WHAT THE EXERCISE ASKS:
Given the entries that follow, write out exactly the lines starting at the one containing "general estimate for" and ending at the one containing "Mazur–Kenku, the newform", both ends included, and only those.
BEGIN PROVIDED INFORMATION
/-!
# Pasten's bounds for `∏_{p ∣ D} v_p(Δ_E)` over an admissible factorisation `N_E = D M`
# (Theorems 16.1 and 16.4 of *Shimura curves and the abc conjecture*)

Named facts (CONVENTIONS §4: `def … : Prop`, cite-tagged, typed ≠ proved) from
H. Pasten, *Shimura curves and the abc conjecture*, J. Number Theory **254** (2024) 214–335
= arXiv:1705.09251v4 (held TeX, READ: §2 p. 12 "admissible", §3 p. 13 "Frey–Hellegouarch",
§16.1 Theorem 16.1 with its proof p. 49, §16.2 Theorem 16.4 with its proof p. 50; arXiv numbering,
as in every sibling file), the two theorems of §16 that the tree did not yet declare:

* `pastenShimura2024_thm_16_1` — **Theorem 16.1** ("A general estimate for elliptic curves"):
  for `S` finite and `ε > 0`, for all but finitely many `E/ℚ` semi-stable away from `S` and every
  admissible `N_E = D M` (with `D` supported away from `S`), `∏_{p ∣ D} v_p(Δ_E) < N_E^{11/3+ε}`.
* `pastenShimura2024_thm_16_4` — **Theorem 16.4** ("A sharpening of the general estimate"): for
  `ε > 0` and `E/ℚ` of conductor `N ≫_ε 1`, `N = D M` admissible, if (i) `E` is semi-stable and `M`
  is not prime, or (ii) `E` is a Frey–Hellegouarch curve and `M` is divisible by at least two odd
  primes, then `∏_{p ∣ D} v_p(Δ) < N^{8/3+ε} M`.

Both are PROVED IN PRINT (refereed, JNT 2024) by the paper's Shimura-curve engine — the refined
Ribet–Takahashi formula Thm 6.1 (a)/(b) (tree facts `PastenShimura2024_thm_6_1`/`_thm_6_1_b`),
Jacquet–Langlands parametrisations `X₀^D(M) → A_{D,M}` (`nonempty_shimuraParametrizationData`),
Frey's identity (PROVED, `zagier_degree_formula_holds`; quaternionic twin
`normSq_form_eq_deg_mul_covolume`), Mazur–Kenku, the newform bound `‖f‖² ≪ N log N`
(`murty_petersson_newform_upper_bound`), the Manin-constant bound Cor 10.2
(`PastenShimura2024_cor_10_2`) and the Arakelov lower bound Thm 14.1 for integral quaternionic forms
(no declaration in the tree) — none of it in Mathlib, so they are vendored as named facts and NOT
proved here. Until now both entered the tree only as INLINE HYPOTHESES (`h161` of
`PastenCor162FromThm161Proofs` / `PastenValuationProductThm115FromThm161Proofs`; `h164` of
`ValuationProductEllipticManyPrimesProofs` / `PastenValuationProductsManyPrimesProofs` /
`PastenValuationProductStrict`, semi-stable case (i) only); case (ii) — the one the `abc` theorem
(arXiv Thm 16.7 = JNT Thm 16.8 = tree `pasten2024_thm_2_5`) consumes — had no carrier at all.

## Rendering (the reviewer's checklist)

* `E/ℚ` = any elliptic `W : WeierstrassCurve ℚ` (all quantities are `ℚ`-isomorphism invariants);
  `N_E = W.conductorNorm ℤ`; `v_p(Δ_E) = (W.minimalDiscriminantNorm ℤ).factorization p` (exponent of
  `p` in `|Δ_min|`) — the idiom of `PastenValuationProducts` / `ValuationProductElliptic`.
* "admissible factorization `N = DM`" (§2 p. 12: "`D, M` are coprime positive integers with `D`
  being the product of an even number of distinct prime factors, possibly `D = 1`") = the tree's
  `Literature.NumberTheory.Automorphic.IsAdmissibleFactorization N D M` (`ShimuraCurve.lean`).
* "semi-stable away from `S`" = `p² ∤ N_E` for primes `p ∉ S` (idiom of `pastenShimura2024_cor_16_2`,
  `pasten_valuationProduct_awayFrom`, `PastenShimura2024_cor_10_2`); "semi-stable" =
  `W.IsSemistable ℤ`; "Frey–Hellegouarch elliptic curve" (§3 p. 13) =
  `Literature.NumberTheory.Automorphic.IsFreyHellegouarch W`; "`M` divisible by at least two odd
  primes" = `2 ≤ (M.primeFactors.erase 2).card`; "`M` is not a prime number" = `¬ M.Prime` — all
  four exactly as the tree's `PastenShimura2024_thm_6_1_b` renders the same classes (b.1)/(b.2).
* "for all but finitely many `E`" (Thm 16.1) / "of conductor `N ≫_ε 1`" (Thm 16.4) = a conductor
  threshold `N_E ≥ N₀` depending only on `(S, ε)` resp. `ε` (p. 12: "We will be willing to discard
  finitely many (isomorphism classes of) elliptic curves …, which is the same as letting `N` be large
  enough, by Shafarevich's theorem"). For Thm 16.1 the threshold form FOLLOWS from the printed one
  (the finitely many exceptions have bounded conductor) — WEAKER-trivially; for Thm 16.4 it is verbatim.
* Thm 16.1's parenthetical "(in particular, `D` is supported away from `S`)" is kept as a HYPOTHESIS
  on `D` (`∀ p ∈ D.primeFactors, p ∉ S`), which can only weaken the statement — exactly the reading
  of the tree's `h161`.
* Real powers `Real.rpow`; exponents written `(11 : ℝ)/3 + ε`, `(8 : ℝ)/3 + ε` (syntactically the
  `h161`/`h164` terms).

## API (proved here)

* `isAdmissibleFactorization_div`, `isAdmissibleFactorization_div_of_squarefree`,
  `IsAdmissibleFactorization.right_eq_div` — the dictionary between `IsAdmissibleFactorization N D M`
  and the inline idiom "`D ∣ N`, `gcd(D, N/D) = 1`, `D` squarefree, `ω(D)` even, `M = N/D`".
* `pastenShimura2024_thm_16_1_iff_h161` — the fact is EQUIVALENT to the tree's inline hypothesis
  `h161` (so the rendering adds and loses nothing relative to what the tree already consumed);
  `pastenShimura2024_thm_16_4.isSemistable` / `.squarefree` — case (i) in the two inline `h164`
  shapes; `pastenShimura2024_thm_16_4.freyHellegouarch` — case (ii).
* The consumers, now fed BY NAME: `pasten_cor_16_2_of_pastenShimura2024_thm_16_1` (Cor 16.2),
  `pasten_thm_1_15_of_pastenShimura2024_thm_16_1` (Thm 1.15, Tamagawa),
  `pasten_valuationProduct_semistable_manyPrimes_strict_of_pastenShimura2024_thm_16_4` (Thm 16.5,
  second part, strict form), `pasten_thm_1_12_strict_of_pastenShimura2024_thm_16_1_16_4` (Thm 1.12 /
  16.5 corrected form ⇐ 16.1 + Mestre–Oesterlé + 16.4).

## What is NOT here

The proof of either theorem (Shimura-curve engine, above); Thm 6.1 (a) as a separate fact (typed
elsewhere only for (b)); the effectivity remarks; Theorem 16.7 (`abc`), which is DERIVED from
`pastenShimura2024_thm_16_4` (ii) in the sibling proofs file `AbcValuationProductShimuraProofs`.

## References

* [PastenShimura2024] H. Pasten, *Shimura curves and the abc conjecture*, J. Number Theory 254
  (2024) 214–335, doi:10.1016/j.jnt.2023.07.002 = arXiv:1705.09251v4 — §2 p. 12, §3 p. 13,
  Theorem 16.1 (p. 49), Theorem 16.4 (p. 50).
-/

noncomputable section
END PROVIDED INFORMATION
BEGIN PROVIDED INFORMATION
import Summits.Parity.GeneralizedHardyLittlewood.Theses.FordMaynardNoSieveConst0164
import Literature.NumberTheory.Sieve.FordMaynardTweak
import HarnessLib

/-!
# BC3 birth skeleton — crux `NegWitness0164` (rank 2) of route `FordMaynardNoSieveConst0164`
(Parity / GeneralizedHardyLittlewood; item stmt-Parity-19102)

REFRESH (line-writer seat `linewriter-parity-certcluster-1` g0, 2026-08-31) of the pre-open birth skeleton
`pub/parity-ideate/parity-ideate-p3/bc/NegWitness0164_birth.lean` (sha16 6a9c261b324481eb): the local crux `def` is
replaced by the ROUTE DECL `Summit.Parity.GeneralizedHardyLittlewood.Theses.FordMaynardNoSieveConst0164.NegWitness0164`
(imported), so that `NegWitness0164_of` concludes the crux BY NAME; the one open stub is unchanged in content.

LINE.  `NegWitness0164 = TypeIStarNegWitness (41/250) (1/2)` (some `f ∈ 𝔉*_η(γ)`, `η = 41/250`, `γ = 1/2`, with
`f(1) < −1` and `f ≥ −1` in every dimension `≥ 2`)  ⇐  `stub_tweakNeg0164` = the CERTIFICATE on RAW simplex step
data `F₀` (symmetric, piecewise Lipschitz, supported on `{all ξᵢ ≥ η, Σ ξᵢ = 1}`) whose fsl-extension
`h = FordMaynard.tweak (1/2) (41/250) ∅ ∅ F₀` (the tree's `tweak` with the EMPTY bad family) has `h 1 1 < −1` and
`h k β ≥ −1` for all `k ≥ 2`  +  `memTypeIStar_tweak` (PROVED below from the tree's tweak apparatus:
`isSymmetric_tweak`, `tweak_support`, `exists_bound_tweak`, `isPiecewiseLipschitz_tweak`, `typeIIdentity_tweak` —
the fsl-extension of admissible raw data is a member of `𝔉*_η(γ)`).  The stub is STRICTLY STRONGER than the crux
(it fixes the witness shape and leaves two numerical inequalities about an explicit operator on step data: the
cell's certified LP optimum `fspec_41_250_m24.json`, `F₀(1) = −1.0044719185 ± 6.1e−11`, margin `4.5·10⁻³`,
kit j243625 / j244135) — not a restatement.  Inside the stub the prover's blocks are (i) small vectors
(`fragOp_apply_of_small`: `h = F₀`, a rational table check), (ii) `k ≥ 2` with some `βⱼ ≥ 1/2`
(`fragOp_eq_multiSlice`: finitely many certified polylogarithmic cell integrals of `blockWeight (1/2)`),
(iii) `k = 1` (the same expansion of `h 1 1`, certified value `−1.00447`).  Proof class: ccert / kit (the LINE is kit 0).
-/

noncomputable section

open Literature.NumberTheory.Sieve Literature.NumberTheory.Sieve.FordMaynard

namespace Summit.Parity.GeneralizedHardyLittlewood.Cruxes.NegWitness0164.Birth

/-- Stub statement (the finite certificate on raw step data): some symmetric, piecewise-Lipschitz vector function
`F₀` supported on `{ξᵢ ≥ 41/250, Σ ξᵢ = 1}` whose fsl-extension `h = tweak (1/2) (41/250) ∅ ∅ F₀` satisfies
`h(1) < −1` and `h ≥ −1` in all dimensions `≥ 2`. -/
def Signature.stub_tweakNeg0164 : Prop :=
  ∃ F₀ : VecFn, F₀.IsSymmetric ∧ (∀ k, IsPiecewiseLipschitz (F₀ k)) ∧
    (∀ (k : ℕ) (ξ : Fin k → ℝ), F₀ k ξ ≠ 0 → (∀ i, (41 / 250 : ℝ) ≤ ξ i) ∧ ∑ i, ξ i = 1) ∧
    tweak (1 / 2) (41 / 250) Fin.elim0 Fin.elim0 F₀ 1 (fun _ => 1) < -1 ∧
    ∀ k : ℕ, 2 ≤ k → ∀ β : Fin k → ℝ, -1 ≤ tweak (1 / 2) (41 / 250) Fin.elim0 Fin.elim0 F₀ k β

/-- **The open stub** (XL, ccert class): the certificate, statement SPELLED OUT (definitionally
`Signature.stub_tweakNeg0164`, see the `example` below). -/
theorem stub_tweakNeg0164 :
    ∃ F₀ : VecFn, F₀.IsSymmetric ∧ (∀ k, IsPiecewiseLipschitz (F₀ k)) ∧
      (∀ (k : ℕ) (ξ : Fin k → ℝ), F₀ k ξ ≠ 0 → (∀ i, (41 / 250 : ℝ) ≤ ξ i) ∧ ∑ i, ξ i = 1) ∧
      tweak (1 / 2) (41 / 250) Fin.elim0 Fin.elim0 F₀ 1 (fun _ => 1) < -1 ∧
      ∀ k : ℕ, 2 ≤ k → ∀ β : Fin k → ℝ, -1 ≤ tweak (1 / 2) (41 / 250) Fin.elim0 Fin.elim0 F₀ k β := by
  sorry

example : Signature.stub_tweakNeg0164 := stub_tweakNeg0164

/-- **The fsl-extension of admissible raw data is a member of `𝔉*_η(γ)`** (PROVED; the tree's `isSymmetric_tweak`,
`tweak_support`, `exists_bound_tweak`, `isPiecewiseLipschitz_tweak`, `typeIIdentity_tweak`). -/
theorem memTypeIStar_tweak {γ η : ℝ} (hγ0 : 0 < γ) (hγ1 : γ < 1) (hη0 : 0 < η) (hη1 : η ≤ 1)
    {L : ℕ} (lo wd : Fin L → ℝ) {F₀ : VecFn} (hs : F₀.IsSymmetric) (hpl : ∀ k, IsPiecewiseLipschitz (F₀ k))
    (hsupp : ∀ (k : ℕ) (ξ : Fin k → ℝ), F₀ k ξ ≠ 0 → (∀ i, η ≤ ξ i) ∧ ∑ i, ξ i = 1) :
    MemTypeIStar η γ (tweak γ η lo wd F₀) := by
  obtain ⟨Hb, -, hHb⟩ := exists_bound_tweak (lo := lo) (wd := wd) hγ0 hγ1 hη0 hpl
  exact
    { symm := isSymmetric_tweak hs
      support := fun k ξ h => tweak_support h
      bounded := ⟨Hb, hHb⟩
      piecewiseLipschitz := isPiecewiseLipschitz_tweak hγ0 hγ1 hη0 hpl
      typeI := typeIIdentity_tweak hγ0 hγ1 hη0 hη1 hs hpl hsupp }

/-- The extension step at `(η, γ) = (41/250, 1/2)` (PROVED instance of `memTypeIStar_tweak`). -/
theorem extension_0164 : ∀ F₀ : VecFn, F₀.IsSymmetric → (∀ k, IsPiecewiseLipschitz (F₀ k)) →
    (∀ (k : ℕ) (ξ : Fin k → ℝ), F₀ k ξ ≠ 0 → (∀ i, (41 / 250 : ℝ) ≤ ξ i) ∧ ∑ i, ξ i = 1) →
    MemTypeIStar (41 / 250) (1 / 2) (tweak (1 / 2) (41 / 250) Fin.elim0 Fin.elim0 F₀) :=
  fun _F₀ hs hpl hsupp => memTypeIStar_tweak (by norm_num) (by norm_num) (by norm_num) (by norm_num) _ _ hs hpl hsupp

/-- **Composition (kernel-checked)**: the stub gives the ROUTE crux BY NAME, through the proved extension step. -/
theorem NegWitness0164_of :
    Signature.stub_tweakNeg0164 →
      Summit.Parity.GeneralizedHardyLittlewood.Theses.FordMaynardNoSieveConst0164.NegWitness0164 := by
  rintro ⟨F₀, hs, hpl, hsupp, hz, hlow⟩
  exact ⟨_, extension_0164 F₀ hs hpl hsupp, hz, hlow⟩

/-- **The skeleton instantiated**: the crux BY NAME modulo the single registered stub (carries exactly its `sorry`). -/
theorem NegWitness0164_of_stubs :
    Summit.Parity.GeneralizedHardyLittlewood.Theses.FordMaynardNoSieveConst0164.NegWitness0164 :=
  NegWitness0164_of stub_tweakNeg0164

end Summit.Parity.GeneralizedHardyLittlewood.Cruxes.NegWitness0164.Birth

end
END PROVIDED INFORMATION
EXERCISE RESPONSE:
* `pastenShimura2024_thm_16_1` — **Theorem 16.1** ("A general estimate for elliptic curves"):
  for `S` finite and `ε > 0`, for all but finitely many `E/ℚ` semi-stable away from `S` and every
  admissible `N_E = D M` (with `D` supported away from `S`), `∏_{p ∣ D} v_p(Δ_E) < N_E^{11/3+ε}`.
* `pastenShimura2024_thm_16_4` — **Theorem 16.4** ("A sharpening of the general estimate"): for
  `ε > 0` and `E/ℚ` of conductor `N ≫_ε 1`, `N = D M` admissible, if (i) `E` is semi-stable and `M`
  is not prime, or (ii) `E` is a Frey–Hellegouarch curve and `M` is divisible by at least two odd
  primes, then `∏_{p ∣ D} v_p(Δ) < N^{8/3+ε} M`.

Both are PROVED IN PRINT (refereed, JNT 2024) by the paper's Shimura-curve engine — the refined
Ribet–Takahashi formula Thm 6.1 (a)/(b) (tree facts `PastenShimura2024_thm_6_1`/`_thm_6_1_b`),
Jacquet–Langlands parametrisations `X₀^D(M) → A_{D,M}` (`nonempty_shimuraParametrizationData`),
Frey's identity (PROVED, `zagier_degree_formula_holds`; quaternionic twin
`normSq_form_eq_deg_mul_covolume`), Mazur–Kenku, the newform bound `‖f‖² ≪ N log N`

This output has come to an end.